▶ _Activity_
Using the data that follows, return exactly the lines from the one that contains "have hsetE : (univ.filter" through the one that contains "exact_mod_cast h'", ends included.

Input records Block Start

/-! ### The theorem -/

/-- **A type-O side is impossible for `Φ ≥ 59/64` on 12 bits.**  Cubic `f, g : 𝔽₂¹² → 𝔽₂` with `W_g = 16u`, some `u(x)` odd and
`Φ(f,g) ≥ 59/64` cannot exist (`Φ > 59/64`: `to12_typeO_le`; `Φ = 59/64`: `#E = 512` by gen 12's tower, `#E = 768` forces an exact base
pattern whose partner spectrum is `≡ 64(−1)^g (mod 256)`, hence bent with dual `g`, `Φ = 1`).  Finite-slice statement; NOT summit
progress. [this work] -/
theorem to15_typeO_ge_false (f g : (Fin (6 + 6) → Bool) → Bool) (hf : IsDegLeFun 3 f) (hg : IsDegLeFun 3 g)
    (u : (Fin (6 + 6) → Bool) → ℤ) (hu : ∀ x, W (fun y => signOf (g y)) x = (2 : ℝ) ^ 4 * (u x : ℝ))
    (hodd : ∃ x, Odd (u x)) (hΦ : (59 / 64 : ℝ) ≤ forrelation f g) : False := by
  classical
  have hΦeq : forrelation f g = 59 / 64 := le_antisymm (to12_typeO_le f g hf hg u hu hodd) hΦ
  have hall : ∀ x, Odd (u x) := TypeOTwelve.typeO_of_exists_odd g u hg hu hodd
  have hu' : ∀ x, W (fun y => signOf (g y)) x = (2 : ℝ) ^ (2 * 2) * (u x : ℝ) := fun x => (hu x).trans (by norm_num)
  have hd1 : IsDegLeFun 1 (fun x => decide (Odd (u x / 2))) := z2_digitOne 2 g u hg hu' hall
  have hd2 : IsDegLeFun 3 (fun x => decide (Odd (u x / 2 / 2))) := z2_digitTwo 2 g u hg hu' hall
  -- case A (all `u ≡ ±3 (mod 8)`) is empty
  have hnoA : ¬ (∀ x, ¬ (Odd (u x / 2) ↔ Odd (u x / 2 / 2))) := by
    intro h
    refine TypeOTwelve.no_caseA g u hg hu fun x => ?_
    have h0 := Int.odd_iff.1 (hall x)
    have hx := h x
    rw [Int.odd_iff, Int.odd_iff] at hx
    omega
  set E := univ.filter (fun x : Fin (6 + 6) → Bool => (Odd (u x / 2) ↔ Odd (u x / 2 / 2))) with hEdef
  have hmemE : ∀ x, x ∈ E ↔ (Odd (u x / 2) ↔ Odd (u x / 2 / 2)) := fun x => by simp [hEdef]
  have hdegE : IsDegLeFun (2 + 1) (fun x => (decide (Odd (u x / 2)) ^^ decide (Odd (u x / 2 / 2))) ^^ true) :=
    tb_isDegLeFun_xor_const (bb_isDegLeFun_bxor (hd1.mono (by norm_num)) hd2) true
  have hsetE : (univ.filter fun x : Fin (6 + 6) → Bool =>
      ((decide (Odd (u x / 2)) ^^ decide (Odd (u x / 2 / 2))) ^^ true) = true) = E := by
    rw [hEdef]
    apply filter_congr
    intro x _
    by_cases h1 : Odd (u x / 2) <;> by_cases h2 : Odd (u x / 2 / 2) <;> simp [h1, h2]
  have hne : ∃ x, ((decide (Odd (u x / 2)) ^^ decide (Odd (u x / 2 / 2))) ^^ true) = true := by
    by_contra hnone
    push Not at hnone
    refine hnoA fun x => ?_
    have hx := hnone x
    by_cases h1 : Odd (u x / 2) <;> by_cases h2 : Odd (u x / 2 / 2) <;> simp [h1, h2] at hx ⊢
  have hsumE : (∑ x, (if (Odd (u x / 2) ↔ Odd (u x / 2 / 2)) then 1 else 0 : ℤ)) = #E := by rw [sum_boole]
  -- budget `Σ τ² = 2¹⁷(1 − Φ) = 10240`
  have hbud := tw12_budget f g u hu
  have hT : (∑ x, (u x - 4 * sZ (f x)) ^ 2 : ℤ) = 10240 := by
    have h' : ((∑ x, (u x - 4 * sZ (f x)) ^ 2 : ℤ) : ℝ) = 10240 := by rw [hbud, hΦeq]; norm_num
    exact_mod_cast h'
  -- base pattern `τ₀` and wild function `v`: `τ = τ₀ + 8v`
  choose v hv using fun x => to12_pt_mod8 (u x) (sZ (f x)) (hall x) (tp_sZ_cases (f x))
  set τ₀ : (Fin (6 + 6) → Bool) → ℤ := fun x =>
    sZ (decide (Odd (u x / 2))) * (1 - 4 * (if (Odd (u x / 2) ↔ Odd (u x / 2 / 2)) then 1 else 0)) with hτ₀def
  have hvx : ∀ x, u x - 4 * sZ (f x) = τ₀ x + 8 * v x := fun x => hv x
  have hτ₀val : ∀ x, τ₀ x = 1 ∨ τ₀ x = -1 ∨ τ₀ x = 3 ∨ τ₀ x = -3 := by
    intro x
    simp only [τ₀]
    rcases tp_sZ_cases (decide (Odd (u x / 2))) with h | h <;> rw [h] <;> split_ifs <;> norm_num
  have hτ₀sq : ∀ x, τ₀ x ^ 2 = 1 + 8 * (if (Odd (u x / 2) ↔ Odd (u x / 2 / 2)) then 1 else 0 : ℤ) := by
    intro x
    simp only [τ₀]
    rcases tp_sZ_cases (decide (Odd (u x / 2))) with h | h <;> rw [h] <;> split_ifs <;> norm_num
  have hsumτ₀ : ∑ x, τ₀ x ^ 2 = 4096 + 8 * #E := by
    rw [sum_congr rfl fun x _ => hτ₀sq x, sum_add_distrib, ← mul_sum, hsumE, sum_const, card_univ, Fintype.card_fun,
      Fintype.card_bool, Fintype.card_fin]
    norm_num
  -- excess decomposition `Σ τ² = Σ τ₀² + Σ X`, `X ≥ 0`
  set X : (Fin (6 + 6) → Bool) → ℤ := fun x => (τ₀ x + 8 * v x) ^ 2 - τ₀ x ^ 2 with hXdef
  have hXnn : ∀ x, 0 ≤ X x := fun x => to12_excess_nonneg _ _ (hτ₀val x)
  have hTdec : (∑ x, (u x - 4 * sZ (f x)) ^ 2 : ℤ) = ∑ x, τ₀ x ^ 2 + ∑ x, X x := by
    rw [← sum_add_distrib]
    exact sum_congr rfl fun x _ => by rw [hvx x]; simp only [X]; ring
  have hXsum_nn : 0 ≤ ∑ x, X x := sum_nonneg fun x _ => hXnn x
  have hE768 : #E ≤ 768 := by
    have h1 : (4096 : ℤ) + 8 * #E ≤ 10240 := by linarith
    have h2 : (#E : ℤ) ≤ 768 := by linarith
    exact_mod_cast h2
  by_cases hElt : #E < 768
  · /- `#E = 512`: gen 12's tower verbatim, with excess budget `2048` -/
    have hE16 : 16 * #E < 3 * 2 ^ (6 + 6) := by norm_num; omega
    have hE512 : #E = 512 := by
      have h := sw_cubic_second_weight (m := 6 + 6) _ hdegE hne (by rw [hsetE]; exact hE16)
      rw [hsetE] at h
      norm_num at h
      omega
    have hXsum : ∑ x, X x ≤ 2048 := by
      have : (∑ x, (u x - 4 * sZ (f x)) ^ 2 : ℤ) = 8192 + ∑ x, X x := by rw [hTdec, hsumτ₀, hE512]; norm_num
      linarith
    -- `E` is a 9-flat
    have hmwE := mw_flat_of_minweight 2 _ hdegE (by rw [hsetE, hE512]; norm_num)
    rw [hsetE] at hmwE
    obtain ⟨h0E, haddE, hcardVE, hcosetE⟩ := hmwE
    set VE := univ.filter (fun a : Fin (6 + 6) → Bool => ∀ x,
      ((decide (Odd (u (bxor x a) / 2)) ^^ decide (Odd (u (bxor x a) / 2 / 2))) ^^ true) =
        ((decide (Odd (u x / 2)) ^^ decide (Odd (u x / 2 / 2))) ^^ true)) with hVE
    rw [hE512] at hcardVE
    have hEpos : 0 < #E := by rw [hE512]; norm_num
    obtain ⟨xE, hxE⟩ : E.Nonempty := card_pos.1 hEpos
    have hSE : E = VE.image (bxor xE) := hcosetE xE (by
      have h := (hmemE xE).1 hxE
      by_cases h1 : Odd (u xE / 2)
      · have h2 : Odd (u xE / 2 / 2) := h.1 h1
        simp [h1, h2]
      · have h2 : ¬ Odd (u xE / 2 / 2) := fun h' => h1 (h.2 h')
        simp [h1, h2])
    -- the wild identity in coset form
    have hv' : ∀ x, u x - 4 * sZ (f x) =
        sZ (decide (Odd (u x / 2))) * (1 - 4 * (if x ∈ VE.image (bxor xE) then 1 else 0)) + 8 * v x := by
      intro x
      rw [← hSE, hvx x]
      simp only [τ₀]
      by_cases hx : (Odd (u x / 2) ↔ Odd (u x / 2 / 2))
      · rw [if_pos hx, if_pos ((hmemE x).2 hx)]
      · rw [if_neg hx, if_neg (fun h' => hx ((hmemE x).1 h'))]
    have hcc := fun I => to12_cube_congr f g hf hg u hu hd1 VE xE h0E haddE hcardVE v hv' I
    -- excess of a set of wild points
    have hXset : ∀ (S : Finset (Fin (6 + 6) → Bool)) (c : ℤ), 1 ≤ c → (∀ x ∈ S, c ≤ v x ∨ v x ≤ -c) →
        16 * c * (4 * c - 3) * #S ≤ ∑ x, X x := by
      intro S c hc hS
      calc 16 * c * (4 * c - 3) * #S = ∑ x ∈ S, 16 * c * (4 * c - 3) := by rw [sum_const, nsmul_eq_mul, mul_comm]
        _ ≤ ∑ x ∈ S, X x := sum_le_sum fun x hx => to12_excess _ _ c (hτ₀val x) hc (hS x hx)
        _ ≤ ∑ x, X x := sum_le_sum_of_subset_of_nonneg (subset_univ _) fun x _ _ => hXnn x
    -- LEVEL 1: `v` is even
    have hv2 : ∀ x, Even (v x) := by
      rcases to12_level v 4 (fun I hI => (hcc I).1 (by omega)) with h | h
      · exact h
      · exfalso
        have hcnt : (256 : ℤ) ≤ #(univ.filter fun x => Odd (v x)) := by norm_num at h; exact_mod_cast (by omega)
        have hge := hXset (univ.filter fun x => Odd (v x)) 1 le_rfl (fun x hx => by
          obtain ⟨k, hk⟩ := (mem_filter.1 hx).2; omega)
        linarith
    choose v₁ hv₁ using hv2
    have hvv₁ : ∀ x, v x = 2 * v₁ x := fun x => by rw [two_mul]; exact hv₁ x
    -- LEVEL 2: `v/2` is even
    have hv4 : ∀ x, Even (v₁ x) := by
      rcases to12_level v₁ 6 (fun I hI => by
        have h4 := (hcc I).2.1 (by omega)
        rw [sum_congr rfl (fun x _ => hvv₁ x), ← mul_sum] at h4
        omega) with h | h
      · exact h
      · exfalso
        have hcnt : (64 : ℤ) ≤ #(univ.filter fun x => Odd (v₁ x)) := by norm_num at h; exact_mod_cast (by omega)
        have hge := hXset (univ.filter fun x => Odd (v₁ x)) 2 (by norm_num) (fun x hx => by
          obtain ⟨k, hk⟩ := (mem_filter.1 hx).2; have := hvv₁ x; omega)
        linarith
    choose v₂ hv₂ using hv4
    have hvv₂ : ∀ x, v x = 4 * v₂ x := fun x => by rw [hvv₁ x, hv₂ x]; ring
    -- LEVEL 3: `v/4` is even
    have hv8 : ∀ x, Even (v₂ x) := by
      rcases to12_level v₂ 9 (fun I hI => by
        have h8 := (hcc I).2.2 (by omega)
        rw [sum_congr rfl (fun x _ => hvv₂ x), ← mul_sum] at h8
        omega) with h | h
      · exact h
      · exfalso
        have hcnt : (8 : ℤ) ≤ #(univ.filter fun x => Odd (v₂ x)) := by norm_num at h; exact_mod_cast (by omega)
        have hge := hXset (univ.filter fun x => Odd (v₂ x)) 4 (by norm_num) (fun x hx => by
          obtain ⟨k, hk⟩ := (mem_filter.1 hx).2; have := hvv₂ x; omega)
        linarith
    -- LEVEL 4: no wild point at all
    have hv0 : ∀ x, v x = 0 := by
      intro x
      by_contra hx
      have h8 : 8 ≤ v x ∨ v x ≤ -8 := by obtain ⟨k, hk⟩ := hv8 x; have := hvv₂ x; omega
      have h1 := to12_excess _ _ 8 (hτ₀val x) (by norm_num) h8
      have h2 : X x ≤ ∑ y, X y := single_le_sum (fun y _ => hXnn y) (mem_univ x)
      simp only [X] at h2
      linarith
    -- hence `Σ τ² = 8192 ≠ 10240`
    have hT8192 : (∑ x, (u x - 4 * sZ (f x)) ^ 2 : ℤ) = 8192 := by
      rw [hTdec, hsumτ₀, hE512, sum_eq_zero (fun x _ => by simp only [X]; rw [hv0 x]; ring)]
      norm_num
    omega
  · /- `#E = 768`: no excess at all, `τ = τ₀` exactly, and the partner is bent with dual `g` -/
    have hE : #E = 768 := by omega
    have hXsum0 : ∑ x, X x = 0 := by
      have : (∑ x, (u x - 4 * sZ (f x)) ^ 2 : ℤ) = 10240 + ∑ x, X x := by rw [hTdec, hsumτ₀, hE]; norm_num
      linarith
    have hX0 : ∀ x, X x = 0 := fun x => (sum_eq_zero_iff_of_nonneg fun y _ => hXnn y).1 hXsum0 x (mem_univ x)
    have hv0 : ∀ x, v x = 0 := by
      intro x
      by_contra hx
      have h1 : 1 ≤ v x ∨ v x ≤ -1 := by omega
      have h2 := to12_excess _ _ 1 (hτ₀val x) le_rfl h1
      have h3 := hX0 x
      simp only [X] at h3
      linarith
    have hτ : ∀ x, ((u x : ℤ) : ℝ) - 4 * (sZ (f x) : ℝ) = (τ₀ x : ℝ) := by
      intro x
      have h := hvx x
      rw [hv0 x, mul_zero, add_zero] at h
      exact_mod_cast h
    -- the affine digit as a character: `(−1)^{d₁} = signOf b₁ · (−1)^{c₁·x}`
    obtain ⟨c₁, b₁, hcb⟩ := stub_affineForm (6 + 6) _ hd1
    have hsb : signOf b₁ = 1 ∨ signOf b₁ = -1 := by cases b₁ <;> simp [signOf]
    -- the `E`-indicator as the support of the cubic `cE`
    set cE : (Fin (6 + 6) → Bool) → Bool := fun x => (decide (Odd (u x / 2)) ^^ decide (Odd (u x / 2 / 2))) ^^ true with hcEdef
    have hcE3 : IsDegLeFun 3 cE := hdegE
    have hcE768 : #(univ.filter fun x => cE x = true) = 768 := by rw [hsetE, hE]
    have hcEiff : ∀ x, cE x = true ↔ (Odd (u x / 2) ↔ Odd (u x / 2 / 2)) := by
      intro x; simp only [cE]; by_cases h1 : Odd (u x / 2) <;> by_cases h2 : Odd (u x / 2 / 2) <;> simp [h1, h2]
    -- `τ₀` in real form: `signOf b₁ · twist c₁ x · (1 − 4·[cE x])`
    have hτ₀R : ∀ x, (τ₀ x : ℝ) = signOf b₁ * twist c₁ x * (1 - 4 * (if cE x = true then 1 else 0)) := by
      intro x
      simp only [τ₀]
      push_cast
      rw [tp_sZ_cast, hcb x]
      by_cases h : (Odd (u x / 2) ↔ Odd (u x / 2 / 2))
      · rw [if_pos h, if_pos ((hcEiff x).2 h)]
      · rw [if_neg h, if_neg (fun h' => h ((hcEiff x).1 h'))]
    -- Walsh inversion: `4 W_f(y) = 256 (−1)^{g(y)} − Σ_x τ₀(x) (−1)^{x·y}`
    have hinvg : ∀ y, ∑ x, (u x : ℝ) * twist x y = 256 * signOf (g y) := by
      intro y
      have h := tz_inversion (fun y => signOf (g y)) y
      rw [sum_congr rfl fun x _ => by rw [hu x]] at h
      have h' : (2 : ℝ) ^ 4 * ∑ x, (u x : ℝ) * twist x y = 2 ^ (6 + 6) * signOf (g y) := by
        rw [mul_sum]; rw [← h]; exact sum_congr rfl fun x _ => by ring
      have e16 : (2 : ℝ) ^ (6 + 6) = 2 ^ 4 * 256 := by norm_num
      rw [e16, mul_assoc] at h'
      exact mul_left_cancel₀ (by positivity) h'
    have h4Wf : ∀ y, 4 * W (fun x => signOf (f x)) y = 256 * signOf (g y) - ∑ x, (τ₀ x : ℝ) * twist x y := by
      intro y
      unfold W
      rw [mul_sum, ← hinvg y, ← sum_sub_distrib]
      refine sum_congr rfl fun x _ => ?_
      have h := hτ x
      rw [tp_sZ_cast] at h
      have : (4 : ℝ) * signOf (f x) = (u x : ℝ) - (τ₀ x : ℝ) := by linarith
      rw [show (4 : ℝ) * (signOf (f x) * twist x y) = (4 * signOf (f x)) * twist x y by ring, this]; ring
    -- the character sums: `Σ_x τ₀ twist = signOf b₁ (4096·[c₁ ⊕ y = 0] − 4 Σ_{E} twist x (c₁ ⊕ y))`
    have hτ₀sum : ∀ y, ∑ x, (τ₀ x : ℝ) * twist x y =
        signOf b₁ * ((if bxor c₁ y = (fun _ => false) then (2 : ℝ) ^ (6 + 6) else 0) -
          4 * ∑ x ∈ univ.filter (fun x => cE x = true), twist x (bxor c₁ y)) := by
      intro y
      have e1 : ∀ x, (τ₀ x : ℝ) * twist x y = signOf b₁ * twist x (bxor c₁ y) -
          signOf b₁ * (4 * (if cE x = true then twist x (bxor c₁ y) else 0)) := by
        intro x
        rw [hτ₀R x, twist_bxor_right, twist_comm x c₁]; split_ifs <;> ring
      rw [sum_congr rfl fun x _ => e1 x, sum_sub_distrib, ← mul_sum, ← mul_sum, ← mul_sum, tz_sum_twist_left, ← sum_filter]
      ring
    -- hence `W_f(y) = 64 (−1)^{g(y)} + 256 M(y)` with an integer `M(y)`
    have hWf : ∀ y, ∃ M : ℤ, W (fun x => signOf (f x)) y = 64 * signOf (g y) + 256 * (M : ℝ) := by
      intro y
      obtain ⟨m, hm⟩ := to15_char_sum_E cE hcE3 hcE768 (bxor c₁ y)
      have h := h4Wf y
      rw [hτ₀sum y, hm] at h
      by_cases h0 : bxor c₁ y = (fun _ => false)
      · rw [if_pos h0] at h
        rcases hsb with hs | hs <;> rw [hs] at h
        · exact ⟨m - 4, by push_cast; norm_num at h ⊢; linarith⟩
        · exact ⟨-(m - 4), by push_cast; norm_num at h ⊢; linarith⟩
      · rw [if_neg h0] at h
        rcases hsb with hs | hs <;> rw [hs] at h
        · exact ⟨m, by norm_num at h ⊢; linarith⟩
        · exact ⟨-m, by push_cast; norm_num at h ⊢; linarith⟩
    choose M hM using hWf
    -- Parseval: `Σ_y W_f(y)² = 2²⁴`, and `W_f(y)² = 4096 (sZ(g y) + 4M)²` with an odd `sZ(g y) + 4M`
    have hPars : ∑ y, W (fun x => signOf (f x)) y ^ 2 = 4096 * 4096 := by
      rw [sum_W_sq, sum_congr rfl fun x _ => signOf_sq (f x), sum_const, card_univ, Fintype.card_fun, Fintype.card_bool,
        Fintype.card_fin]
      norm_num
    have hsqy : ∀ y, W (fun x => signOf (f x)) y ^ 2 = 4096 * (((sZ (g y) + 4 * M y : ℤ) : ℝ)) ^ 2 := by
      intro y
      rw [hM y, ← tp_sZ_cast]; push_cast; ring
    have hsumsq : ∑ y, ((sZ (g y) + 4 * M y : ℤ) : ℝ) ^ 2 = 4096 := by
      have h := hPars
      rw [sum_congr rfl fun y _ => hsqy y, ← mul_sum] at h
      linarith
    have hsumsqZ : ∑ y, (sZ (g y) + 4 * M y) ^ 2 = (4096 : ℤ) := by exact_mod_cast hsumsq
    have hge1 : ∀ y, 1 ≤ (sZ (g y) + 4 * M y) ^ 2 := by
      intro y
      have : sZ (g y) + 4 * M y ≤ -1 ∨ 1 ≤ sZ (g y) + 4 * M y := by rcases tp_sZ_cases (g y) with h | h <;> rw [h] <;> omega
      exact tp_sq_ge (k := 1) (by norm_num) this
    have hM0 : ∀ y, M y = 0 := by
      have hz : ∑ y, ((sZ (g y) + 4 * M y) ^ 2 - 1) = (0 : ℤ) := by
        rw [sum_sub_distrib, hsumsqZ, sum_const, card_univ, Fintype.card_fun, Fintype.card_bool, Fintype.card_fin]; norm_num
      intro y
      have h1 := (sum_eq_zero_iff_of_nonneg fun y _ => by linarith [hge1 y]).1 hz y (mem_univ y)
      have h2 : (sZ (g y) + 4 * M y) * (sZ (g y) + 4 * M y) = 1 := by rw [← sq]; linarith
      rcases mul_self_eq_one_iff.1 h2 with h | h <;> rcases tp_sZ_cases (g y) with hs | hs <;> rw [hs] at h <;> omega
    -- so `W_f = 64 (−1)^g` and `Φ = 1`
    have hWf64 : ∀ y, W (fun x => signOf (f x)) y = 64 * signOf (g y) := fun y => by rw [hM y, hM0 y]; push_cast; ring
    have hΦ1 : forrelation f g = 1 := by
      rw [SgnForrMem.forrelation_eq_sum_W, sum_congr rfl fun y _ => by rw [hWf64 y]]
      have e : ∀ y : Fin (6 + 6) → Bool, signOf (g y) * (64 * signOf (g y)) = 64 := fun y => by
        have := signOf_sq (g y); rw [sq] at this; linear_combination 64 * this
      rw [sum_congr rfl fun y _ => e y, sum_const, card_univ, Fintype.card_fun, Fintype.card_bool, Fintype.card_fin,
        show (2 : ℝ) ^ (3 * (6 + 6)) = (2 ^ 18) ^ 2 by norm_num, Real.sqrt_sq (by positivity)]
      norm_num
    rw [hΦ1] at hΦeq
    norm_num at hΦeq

Input records Block End

▶ _Result_
  have hsetE : (univ.filter fun x : Fin (6 + 6) → Bool =>
      ((decide (Odd (u x / 2)) ^^ decide (Odd (u x / 2 / 2))) ^^ true) = true) = E := by
    rw [hEdef]
    apply filter_congr
    intro x _
    by_cases h1 : Odd (u x / 2) <;> by_cases h2 : Odd (u x / 2 / 2) <;> simp [h1, h2]
  have hne : ∃ x, ((decide (Odd (u x / 2)) ^^ decide (Odd (u x / 2 / 2))) ^^ true) = true := by
    by_contra hnone
    push Not at hnone
    refine hnoA fun x => ?_
    have hx := hnone x
    by_cases h1 : Odd (u x / 2) <;> by_cases h2 : Odd (u x / 2 / 2) <;> simp [h1, h2] at hx ⊢
  have hsumE : (∑ x, (if (Odd (u x / 2) ↔ Odd (u x / 2 / 2)) then 1 else 0 : ℤ)) = #E := by rw [sum_boole]
  -- budget `Σ τ² = 2¹⁷(1 − Φ) = 10240`
  have hbud := tw12_budget f g u hu
  have hT : (∑ x, (u x - 4 * sZ (f x)) ^ 2 : ℤ) = 10240 := by
    have h' : ((∑ x, (u x - 4 * sZ (f x)) ^ 2 : ℤ) : ℝ) = 10240 := by rw [hbud, hΦeq]; norm_num
    exact_mod_cast h'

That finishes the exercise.